Work task ::
When you reach the line containing "bound every admissible" in the entries below, start writing out each line exactly, and stop after the line containing "DISPLAYED HYPOTHESES beyond".

- - - -

/-- **Uniqueness of relocated forward fields** (answers triage objection r1-1 (1) / r1-2: the stubs below quantify
over solutions of `L_m g = −(p_0² − T)`, a set with AT MOST ONE element).  Two classical mean-zero `C² ∩ L²(μ_T)`
solutions coincide: their difference solves `X_H w + γ S_{B_m} w = 0`, and the landed `L²(μ_T)`-Liouville theorem
`eq_zero_of_liouville_pinnedChain` (any site weights `B ≥ 0` charging site `0`) kills it. [folklore] -/
theorem relocForwardField_unique {ω₂ lam β γ T : ℝ} (hω : 0 < ω₂) (hl : 0 ≤ lam) (hβ : 0 ≤ β)
    (hγ : 0 < γ) (hT : 0 < T) {L m : ℕ} (hL : 0 < L) {g g' : PhaseSpace L → ℝ}
    (hg : g ∈ relocForwardFields ω₂ lam β γ T L m) (hg' : g' ∈ relocForwardFields ω₂ lam β γ T L m) :
    g = g' := by
  obtain ⟨hC, hL2, hmean, hpde⟩ := hg
  obtain ⟨hC', hL2', hmean', hpde'⟩ := hg'
  have hwC : ContDiff ℝ 2 (fun y => g y - g' y) := hC.sub hC'
  have hwL2 : MemLp (fun y => g y - g' y) 2 ((pinnedChain ω₂ lam β γ).gibbsMeasure L T) :=
    hL2.sub hL2'
  haveI := pinnedChain_isProbabilityMeasure_gibbsMeasure hω hl hβ γ L hT
  have hwmean : ∫ x, (fun y => g y - g' y) x ∂((pinnedChain ω₂ lam β γ).gibbsMeasure L T) = 0 := by
    simp only
    rw [integral_sub (hL2.integrable one_le_two) (hL2'.integrable one_le_two), hmean, hmean', sub_zero]
  have hwpde : ∀ x, 1 * liouvilleOp (pinnedChain ω₂ lam β γ) L (fun y => g y - g' y) x +
      γ * bathOp L (relocWeight L m) T (fun y => g y - g' y) x = 0 := by
    intro x
    have e := hpde x
    have e' := hpde' x
    rw [← bathOp_relocWeight] at e e'
    rw [one_mul, liouvilleOp_sub (hC.differentiable two_ne_zero) (hC'.differentiable two_ne_zero),
      bathOp_sub hC hC']
    linear_combination e - e'
  have hzero := eq_zero_of_liouville_pinnedChain hω hl hβ γ hL hT (relocWeight L m)
    (relocWeight_nonneg L m) (relocWeight_pos_zero hL m) one_ne_zero hγ hwC hwL2 hwpde hwmean
  funext y
  exact sub_eq_zero.mp (hzero y)

/-! ## §2 Resolvent fields exist unconditionally (sorry-free; this is what removes R1 from the composition) -/

/-- **Relocated RESOLVENT fields exist** for every `λ > 0`, every `L ≥ 1` and every cold-bath position `m` (any `m`; for
`m ≥ L` the second thermostat is void): a smooth `u ∈ L²(μ_T)` with `λu − (X_H u + γ(S_0 + S_m)u) = p_0² − T` pointwise — the
landed essential m-dissipativity `exists_resolventField` (general weights `B ≥ 0` with `B_0 > 0`) for `B = 𝟙_0 + 𝟙_m`.  No ergodicity,
no rate, no network Harris theorem. [folklore] -/
theorem relocResolventField_exists {ω₂ lam β γ T : ℝ} (hω : 0 < ω₂) (hl : 0 ≤ lam) (hβ : 0 ≤ β) (hγ : 0 < γ)
    (hT : 0 < T) {L : ℕ} (hL : 0 < L) (m : ℕ) {l : ℝ} (hlpos : 0 < l) :
    ∃ u : PhaseSpace L → ℝ, ContDiff ℝ 2 u ∧ MemLp u 2 ((pinnedChain ω₂ lam β γ).gibbsMeasure L T) ∧
      ∀ x, l * u x - (liouvilleOp (pinnedChain ω₂ lam β γ) L u x + γ * (thermo L 0 T u x + thermo L m T u x)) =
        kin L 0 x - T := by
  have hks : ContDiff ℝ ∞ (fun x : PhaseSpace L => kin L 0 x - T) := contDiff_kin_sub_const L 0 T
  haveI := pinnedChain_isProbabilityMeasure_gibbsMeasure hω hl hβ γ L hT
  have hk2 : MemLp (fun x : PhaseSpace L => kin L 0 x - T) 2 ((pinnedChain ω₂ lam β γ).gibbsMeasure L T) :=
    (pinnedChain_memLp_two_kin hω hl hβ γ L 0 hT).sub (memLp_const T)
  obtain ⟨u, huC, hu2, hpde⟩ := exists_resolventField hω hl hβ γ hL hT one_ne_zero hγ
    (B := relocWeight L m) (relocWeight_nonneg L m) (relocWeight_pos_zero hL m) hlpos hks hk2
  refine ⟨u, huC.of_le (by norm_cast), hu2, fun x => ?_⟩
  have e := hpde x
  rw [one_mul, bathOp_relocWeight] at e
  exact e
import Literature.MathematicalPhysics.QuantumFieldTheory.Balaban1983to89.B9SectBH1GProbesY
import Literature.MathematicalPhysics.QuantumFieldTheory.Balaban1983to89.B9SectBH1GUndiffY
import Literature.MathematicalPhysics.QuantumFieldTheory.Balaban1983to89.B9SectBH1GFrameV6
import Literature.MathematicalPhysics.QuantumFieldTheory.Balaban1983to89.B9SectBGFrameCodedY

/-!
# `Balaban1983to89.B9SectBH1GFrameCodedY` — ★★ THE (3.43) TRANSFER FIELD OF THE BOND-SECTOR FRAME PROVED AT NODE 00's LETTERS: `h1G_transfer_KACU` (the field
# `B9SectBH1GFrameV6.H1GFrame₆.h1G_transfer` for `GA := KACU G x (GAY parS parB (GpY parS)) parB C37 C38`, `Gb := GbC`), the writing function `wHG6`, ★★★ the instance
# `h1GFrame₆CodedOn := { gFrame₅CodedOn … with … }` and ★★ `stepH1Pos_KACU_frame_on` (pub-ymgap N06 row 13: the (3.43) member of `B9SectBCodedReadingsU.SectBStepU`,
# G side, Route L)

T. Bałaban, *Propagators for lattice gauge theories in a background field*, Commun. Math. Phys. **99** (1985) 389–434
[`Balaban1985BackgroundPropagators`, "B9"]; [4] = T. Bałaban, *Propagators and renormalization transformations for lattice gauge
theories. II*, Commun. Math. Phys. **96** (1984) 223–250 [`Balaban1984PropagatorsII`].

statement-level skeleton of published theorems with citation tags; proofs where landed; nothing here is a claim about the
Yang–Mills mass gap

THE PRINTED LOCI.  Theorem 3.4 p. 400 and p. 403 l. 1–9 (*"the same inequalities hold for … G(U′U) … of course with different constants"*, the letters `∇_U`, `U(Γ)` of
the base `U`); Theorem 3.3 p. 399 (`G(U)` satisfies (3.42)–(3.45)); (3.43) p. 398; (3.40) p. 397; (3.82)–(3.86) p. 407 (the expansion `G(U′U) = Σ (G(U)V(A))ⁿG(U)`); [4]
Lemma 2.1 p. 234, (2.51)–(2.52) p. 232, (2.60) p. 234 with (2.2) p. 224 (neighbouring blocks differ by at most one level).

WHY THIS FILE (seat dag-n06-c gen 14; the first Hölder member of the G side of row 13).  Gen 13 instantiated the G frame `GFrame₅` at NODE 00's letters
(`B9SectBGFrameCodedY.gFrame₅CodedOn`, 40 fields) and landed the V5 Hölder frame `H1GFrame₅` whose ONE further field `h1G_transfer` — r06's per-PROBE left∕right
(3.43) transfers for the letter `Gb(U′U)` ⇒ the (3.43) block of the family at `U′U` — remained to be proved at the letters.  THIS FILE proves it (on V6, LOCATED-14:
the writing function must see `B₀`) for the coded bond family `KACU` with def-Y's U-letter Hölder reading (R13-U1): §1 the output writing function `wHG6`; §2 ★★
`h1G_transfer_KACU`: the probes are gen 14's `probeBC` at the admissible pairs (anchor = the labelled block `ιB(βy)` of the output block `y`, through a site of that
block), the LEFT premise and the right premises (b′-backward)∕(c′) are READ from the (3.43) block at the base (`probeL∕R_lamB_le`), the right-forward letters of (b′)
through the CROSS read `probe_crossB_lamB_le`, the premise (a′) from the (3.42) majorants (`readG342Y_KACU` transported) by the product rule `probeB_undiff_le`
under the DISPLAYED bond transporter law `HolderLipBY` and the level comparability `len_le_of_dist_lt_M_geo9K`; the conclusions at `μ := coord(bondFunCoords(J ⊗ E))`
bound every admissible pair probe of the two printed words of `G(U′U)`, and `h1ReadB_le_of_probes` WRITES the block.  §3 the instance `h1GFrame₆CodedOn` and the step
`stepH1Pos_KACU_frame_on` (r06's `stepH1Pos_of_h1GFrame₆`).
DISPLAYED HYPOTHESES beyond those of `B9SectBGFrameCodedY.stepEPos_KACU_frame_on`: `hLipB` (`Reg335 ⇒ HolderLipBY c_Lip r_L (parB U) U`: covariant Lipschitz of
the bond transporter on admissible pairs — for def-Y's `parBY` = n06-w6's `B9Eq340TaxiTelescope` + a taxi-contour locality lemma, not typed) and `hMr : r_L + 1 < MInv`.
HONEST SCOPE.  Kernel bookkeeping: r06's theorems are CALLED, def-Y's letters READ and WRITTEN; nothing of [B9] asserted beyond the landed modules; the transporter law
is displayed; COUNT-NEUTRAL; N06 NOT discharged; one finite lattice programme at fixed ε — nothing continuum, nothing about OS positivity or the mass gap.  No `sorry`,
no `axiom`, no `instance`, no `notation`.  Seat `pub-ymgap-dag-n06-c` (g14), 2026-08-28; `--supports stmt-QuantumFields-27364`.
-/

noncomputable section

namespace Literature.MathematicalPhysics.QuantumFieldTheory.Balaban1983to89.B9SectBH1GFrameCodedY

- - - -

Final answer ::
bound every admissible pair probe of the two printed words of `G(U′U)`, and `h1ReadB_le_of_probes` WRITES the block.  §3 the instance `h1GFrame₆CodedOn` and the step
`stepH1Pos_KACU_frame_on` (r06's `stepH1Pos_of_h1GFrame₆`).
DISPLAYED HYPOTHESES beyond those of `B9SectBGFrameCodedY.stepEPos_KACU_frame_on`: `hLipB` (`Reg335 ⇒ HolderLipBY c_Lip r_L (parB U) U`: covariant Lipschitz of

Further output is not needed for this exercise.